Another cluster of poets situate the reader between human and nature, not as separate as we sometimes assume, as in Elizabeth Cohen’s “When I Was a Bird,” Katherine Edgren’s “Little Brown Beauty,” and Laura DiNovis’ “The Crab.”
We received some lovely watery poems in response to Petersen’s “A Municipal Servant Serenades at the Pier”—Marjorie Power’s “It’s Pronouned Yah-Hots,” Lauren Scharhag’s “Montego Bay,” and Sheila Sondik’s “Bodega Bay.”
One of my personal favorites is the piece by Karen Jones, “We’ll Be Coming,” a rollicking poem which so magically brings to life her story behind a song so many of us shared as children.
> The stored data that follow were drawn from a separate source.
/-
Copyright (c) 2026 the pub-hodgecm-mathlib formalisation cell (harness21).  Prover seat hodgecm-mathlib-K2Liu-p23 (g3), Track B «K2-LIT»,
#184♮ = hLiu418 = `stmt-HodgeConjecture-24832`; #42F′ FACE-G organ F4 (G-gen), road (E), B3-b: THE (E-g-glue) — ★ FILE 3's LAST LETTER (partner) AT
`t := tupleVec` FROM THE (E-g) «POLYNOMIAL PARTNER» HEAD BY VALUE (F4 lead K2Liu-p27 (g2) DEAL 2026-09-05T00:15:09Z).
KERNEL: theorems only.
-/
import Summits.HodgeConjecture.HodgeConjecture.Theorems.K2LiuArchSWDataTuplesDefs     -- ★ B3-b FILE 1 (LH7-p07): `tuplePoly`, `tupleVecOf`, `tupleVec`, `frameSlotEquiv_inr`, `tuplePoly_update`, `tuplePoly_one`
import Summits.HodgeConjecture.HodgeConjecture.Theorems.K2LiuFockInvariantsHermite    -- ★ (E-e) (K2E3-p23): `mem_span_range_hermitePi_iff` (finite Hermite combinations = `range binvPi`)
import Summits.HodgeConjecture.HodgeConjecture.Theorems.K2LiuFaceGLetterDefs         -- ★ p862888: `IsArchStable`, `genFamily` (the letters' predicates of record)
import Summits.HodgeConjecture.HodgeConjecture.Theorems.K2LiuArchSWPolynomialPartner  -- ★ p863527 (E-g) HEAD (LH7-p05): `partner_letter_of_finiteRange` (ED. 2)
import HarnessLib

/-!
# Crux `HLiu418`, FACE-G organ F4, road (E), B3-b (E-g-glue): THE TUPLE VECTORS SPAN EXACTLY THE FOCK-FINITE VECTORS OF THE BIG FRAME, AND
# ★ FILE 3's LETTER (partner) AT `t := tupleVec` FROM THE (E-g) POLYNOMIAL-PARTNER HEAD BY VALUE

Cell `hodgecm-mathlib`, crux item hLiu418 = `stmt-HodgeConjecture-24832`, route of record `HCCMUnconditional`; squad K2 ∕ K2Liu, socket #42F′, FACE-G organ
F4 (G-gen), road (E), B3-b; F4 lead K2Liu-p27 (g2) (DEAL 00:15:09Z), consumers K2E3-p23 (g8) ★ FILE 3 `K2LiuArchSWDataFinalPassage` ∕ LH7-p07 (g2)
`K2LiuArchSWDataInductionFinal`, (E-g) HEAD LH7-p05 (g2); box K2Liu-audit1.  THEOREMS ONLY (no `def`, no `instance`, no `notation`, no named-fact hypothesis,
no `sorry`); lane `--supports stmt-HodgeConjecture-24832 --as helper` (count-neutral helper, closes no socket).

WHAT.  ★ FILE 3 `forall_domain_good_of_archGenerators` (:170–173) takes, for its generating family `t`, the letter
(partner) `∀ V fd arch-stable, ∀ a ∈ V, ∀ f, ∃ w ∈ span (range t), g_{E(w ⊗ f)} = g_{E(a ⊗ f)}`.  The (E-g) «polynomial partner» head (★ (E-g-core)
`exists_partner_of_tendsto_seq` ∘ ★ (E-g-an) `K2LiuArchSWDegreeTruncation` ∕ `K2LiuArchSWSectionContinuity` ∘ ★ (E-g-fin)) produces the partner `w` in the
FOCK-FINITE vectors of the big scaled Folland frame `frameD` — `w ∈ span (range (follandHermite frameD))`, equivalently `w = frameD^*⁻¹ (B⁻¹ F)` for a polynomial
`F`.  THIS FILE proves that these are EXACTLY `span (range tupleVec)` (★ FILE 1's tuple vectors), so the head gives (partner) at `t := tupleVec` by monotonicity.
* §1 GENERIC POLYNOMIAL SLOTS (★ FILE 1 §1's `u Ξ`; ONLY FILE 1's `hinr` is needed — the `inr`-block of `Ξ_σ` is the identity on the other places, so every
  coordinate `(i, σ)` is a `σ`-slot): `exists_slot_eq`; `X_slot_mul_tuplePoly` — `X_{slot j} · tuplePoly a = tuplePoly (update a σ (X_j · a σ))` (★ `tuplePoly_update`);
  `mul_X_mem_span_range_tuplePoly`; **`span_range_tuplePoly_eq_top`** — the global Fock polynomials of tuples SPAN `ℂ[ι × Ω]` (`MvPolynomial.induction_on`:
  constants are multiples of the all-vacuum tuple ★ `tuplePoly_one`, and the span is stable under every `· X_x`).
* §2 GENERIC FOLLAND FRAME `e` (★ FILE 1 §2's `tupleVecOf e`): `symm_binvPi_mem_span_range_tupleVecOf` (`e^*⁻¹ B⁻¹F ∈ span (range tupleVecOf)`),
  `follandHermite_mem_span_range_tupleVecOf`, `tupleVecOf_mem_span_range_follandHermite` (★ `mem_span_range_hermitePi_iff`),
  **`span_range_tupleVecOf_eq_span_range_follandHermite`**, `mem_span_range_tupleVecOf_iff` (`↔ ∃ F, w = e^*⁻¹ B⁻¹F`).
* §3 THE BIG DATUM (★ FILE 1 §3's `tupleVec`, any block data `P Q R S eP eQ`; `hinr := frameSlotEquiv_inr`): `follandHermite_frameD_mem_span_range_tupleVec`,
  **`span_range_tupleVec_eq_span_range_follandHermite`**, `span_range_follandHermite_le_span_range_tupleVec`, **`mem_span_range_tupleVec_of_fockFinite`**,
  `mem_span_range_tupleVec_of_mem_span_follandHermite`, `mem_span_range_tupleVec_iff`.
* §4 (partner) AT THE MODEL (`P = Q = Fin 2`, ★ FILE 3 ∕ ★ Final binders): **`hpartner_of_partnerIn`** — from a head valued in ANY `Pf ≤ span (range tupleVec)` to
  ★ FILE 3's `hpartner` at `t := tupleVec` VERBATIM; the two readings **`hpartner_of_hermitePartner`** (`Pf := span (range (follandHermite frameD))`, LH7-p05's
  announced currency `P := span (range (follandHermite frameD))`) and **`hpartner_of_polynomialPartner`** (`∃ F, w = frameD^*⁻¹ (B⁻¹ F)`).
* §5 (ED. 2) THE COMPOSITION WITH THE ★ (E-g) HEAD p863527: **`hpartner_of_finiteRange`** — ★ FILE 3's `hpartner` at `t := tupleVec` from the head's ONE letter
  `hfin` BY VALUE (bytes of ★ `K2LiuArchSWPolynomialPartner.partner_letter_of_finiteRange` VERBATIM: «the Siegel–Weil sections of the degree truncations of `V`
  span a finite-dimensional space of functions on `H(𝔸)`»), = `hpartner_of_hermitePartner ∘ partner_letter_of_finiteRange`.
References: [Folland1989] §1.7 (1.81) (the Hermite ∕ Fock-monomial basis), §4.2 Prop. (4.39); [Howe1989] §3 (Fock-finite vectors = polynomial Fock model) —
citations only, the file is linear algebra over ★ FILE 1.
HONEST LABEL.  Count-neutral helper: `HC_CM` is proved only modulo the 7 printed citations (2 remaining named inputs: hLiu418 = `stmt-HodgeConjecture-24832`,
h413 = `stmt-HodgeConjecture-24833`) until rung 0 closes; this file closes no socket.
-/

set_option autoImplicit false
set_option linter.dupNamespace false -- the mandated namespace repeats `HodgeConjecture.HodgeConjecture`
No spoilers! Just take a read.
My thanks to the grown-up voices of Sue Fagalde Lick and Penelope Scambly Schott and to the several other poets on these pages who make me happy to be an editor. Salud!
In addition to some fine art submissions by Jim Zola and Frances Van Wert, I want to offer special thanks to Terri Thomas (poet) and the Benton County Historical Museum’s exhibit, Beyond Words, which is where I found works by Leslie Green, Judith Sander, and Kathy Jederlinich–they knock my socks off!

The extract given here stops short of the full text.